All of the data that follows needs to be printed again, exactly as it reads.

====

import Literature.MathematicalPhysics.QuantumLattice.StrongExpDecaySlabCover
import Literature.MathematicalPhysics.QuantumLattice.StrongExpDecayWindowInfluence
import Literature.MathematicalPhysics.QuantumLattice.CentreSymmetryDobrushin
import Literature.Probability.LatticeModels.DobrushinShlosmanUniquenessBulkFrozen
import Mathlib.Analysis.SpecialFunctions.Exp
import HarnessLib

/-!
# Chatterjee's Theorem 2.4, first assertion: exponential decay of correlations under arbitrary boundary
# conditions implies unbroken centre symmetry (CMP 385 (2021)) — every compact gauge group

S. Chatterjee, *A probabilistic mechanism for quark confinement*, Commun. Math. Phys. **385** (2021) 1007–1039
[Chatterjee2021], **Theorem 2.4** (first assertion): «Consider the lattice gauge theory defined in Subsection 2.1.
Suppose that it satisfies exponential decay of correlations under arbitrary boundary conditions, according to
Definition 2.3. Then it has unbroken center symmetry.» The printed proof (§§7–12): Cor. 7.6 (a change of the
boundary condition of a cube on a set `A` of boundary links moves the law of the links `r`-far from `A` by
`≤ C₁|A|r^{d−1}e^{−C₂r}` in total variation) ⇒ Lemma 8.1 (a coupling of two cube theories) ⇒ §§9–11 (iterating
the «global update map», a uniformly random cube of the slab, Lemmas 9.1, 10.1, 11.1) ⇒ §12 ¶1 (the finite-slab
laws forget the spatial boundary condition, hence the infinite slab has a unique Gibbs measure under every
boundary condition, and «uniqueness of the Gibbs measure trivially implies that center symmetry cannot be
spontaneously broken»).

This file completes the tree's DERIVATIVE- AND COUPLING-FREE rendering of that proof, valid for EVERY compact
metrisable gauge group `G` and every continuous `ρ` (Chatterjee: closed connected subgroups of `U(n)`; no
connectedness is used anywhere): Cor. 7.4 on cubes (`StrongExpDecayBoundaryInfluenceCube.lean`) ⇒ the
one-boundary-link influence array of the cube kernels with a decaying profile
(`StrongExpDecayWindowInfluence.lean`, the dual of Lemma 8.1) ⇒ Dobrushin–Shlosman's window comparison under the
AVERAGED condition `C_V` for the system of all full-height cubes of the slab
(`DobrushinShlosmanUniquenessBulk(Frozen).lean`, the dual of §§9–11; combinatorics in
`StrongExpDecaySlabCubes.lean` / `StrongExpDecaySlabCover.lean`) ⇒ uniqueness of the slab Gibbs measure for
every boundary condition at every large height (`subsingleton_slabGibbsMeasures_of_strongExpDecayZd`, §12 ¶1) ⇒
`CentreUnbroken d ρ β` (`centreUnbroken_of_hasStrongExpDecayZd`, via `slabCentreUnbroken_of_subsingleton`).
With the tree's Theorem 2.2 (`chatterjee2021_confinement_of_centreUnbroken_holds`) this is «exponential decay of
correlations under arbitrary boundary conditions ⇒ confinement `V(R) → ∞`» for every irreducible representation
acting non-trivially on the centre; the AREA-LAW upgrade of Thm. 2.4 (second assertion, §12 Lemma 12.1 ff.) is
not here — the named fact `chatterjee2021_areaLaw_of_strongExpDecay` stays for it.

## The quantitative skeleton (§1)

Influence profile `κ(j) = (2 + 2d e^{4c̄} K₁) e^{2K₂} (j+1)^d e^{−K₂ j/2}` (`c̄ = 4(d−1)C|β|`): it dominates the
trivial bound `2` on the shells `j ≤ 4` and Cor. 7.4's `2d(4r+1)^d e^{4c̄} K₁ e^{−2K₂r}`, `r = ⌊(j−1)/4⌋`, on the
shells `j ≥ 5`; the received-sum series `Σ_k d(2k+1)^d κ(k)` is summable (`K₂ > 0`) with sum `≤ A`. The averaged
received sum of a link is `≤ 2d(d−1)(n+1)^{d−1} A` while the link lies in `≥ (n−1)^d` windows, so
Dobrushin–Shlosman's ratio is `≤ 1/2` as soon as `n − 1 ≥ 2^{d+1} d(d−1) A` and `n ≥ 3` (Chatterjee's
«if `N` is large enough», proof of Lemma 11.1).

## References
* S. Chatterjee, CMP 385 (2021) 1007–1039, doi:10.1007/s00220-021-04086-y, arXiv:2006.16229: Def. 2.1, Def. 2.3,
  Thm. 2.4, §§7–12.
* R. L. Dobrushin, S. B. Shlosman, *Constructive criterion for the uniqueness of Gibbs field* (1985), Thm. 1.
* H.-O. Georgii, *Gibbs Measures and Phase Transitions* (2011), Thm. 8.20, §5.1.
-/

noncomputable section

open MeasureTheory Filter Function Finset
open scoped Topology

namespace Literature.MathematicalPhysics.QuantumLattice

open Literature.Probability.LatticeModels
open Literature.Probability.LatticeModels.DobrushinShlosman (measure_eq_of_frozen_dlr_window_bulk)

====

## Response area
import Literature.MathematicalPhysics.QuantumLattice.StrongExpDecaySlabCover
import Literature.MathematicalPhysics.QuantumLattice.StrongExpDecayWindowInfluence
import Literature.MathematicalPhysics.QuantumLattice.CentreSymmetryDobrushin
import Literature.Probability.LatticeModels.DobrushinShlosmanUniquenessBulkFrozen
import Mathlib.Analysis.SpecialFunctions.Exp
import HarnessLib

/-!
# Chatterjee's Theorem 2.4, first assertion: exponential decay of correlations under arbitrary boundary
# conditions implies unbroken centre symmetry (CMP 385 (2021)) — every compact gauge group

S. Chatterjee, *A probabilistic mechanism for quark confinement*, Commun. Math. Phys. **385** (2021) 1007–1039
[Chatterjee2021], **Theorem 2.4** (first assertion): «Consider the lattice gauge theory defined in Subsection 2.1.
Suppose that it satisfies exponential decay of correlations under arbitrary boundary conditions, according to
Definition 2.3. Then it has unbroken center symmetry.» The printed proof (§§7–12): Cor. 7.6 (a change of the
boundary condition of a cube on a set `A` of boundary links moves the law of the links `r`-far from `A` by
`≤ C₁|A|r^{d−1}e^{−C₂r}` in total variation) ⇒ Lemma 8.1 (a coupling of two cube theories) ⇒ §§9–11 (iterating
the «global update map», a uniformly random cube of the slab, Lemmas 9.1, 10.1, 11.1) ⇒ §12 ¶1 (the finite-slab
laws forget the spatial boundary condition, hence the infinite slab has a unique Gibbs measure under every
boundary condition, and «uniqueness of the Gibbs measure trivially implies that center symmetry cannot be
spontaneously broken»).

This file completes the tree's DERIVATIVE- AND COUPLING-FREE rendering of that proof, valid for EVERY compact
metrisable gauge group `G` and every continuous `ρ` (Chatterjee: closed connected subgroups of `U(n)`; no
connectedness is used anywhere): Cor. 7.4 on cubes (`StrongExpDecayBoundaryInfluenceCube.lean`) ⇒ the
one-boundary-link influence array of the cube kernels with a decaying profile
(`StrongExpDecayWindowInfluence.lean`, the dual of Lemma 8.1) ⇒ Dobrushin–Shlosman's window comparison under the
AVERAGED condition `C_V` for the system of all full-height cubes of the slab
(`DobrushinShlosmanUniquenessBulk(Frozen).lean`, the dual of §§9–11; combinatorics in
`StrongExpDecaySlabCubes.lean` / `StrongExpDecaySlabCover.lean`) ⇒ uniqueness of the slab Gibbs measure for
every boundary condition at every large height (`subsingleton_slabGibbsMeasures_of_strongExpDecayZd`, §12 ¶1) ⇒
`CentreUnbroken d ρ β` (`centreUnbroken_of_hasStrongExpDecayZd`, via `slabCentreUnbroken_of_subsingleton`).
With the tree's Theorem 2.2 (`chatterjee2021_confinement_of_centreUnbroken_holds`) this is «exponential decay of
correlations under arbitrary boundary conditions ⇒ confinement `V(R) → ∞`» for every irreducible representation
acting non-trivially on the centre; the AREA-LAW upgrade of Thm. 2.4 (second assertion, §12 Lemma 12.1 ff.) is
not here — the named fact `chatterjee2021_areaLaw_of_strongExpDecay` stays for it.

## The quantitative skeleton (§1)

Influence profile `κ(j) = (2 + 2d e^{4c̄} K₁) e^{2K₂} (j+1)^d e^{−K₂ j/2}` (`c̄ = 4(d−1)C|β|`): it dominates the
trivial bound `2` on the shells `j ≤ 4` and Cor. 7.4's `2d(4r+1)^d e^{4c̄} K₁ e^{−2K₂r}`, `r = ⌊(j−1)/4⌋`, on the
shells `j ≥ 5`; the received-sum series `Σ_k d(2k+1)^d κ(k)` is summable (`K₂ > 0`) with sum `≤ A`. The averaged
received sum of a link is `≤ 2d(d−1)(n+1)^{d−1} A` while the link lies in `≥ (n−1)^d` windows, so
Dobrushin–Shlosman's ratio is `≤ 1/2` as soon as `n − 1 ≥ 2^{d+1} d(d−1) A` and `n ≥ 3` (Chatterjee's
«if `N` is large enough», proof of Lemma 11.1).

## References
* S. Chatterjee, CMP 385 (2021) 1007–1039, doi:10.1007/s00220-021-04086-y, arXiv:2006.16229: Def. 2.1, Def. 2.3,
  Thm. 2.4, §§7–12.
* R. L. Dobrushin, S. B. Shlosman, *Constructive criterion for the uniqueness of Gibbs field* (1985), Thm. 1.
* H.-O. Georgii, *Gibbs Measures and Phase Transitions* (2011), Thm. 8.20, §5.1.
-/

noncomputable section

open MeasureTheory Filter Function Finset
open scoped Topology

namespace Literature.MathematicalPhysics.QuantumLattice

open Literature.Probability.LatticeModels
open Literature.Probability.LatticeModels.DobrushinShlosman (measure_eq_of_frozen_dlr_window_bulk)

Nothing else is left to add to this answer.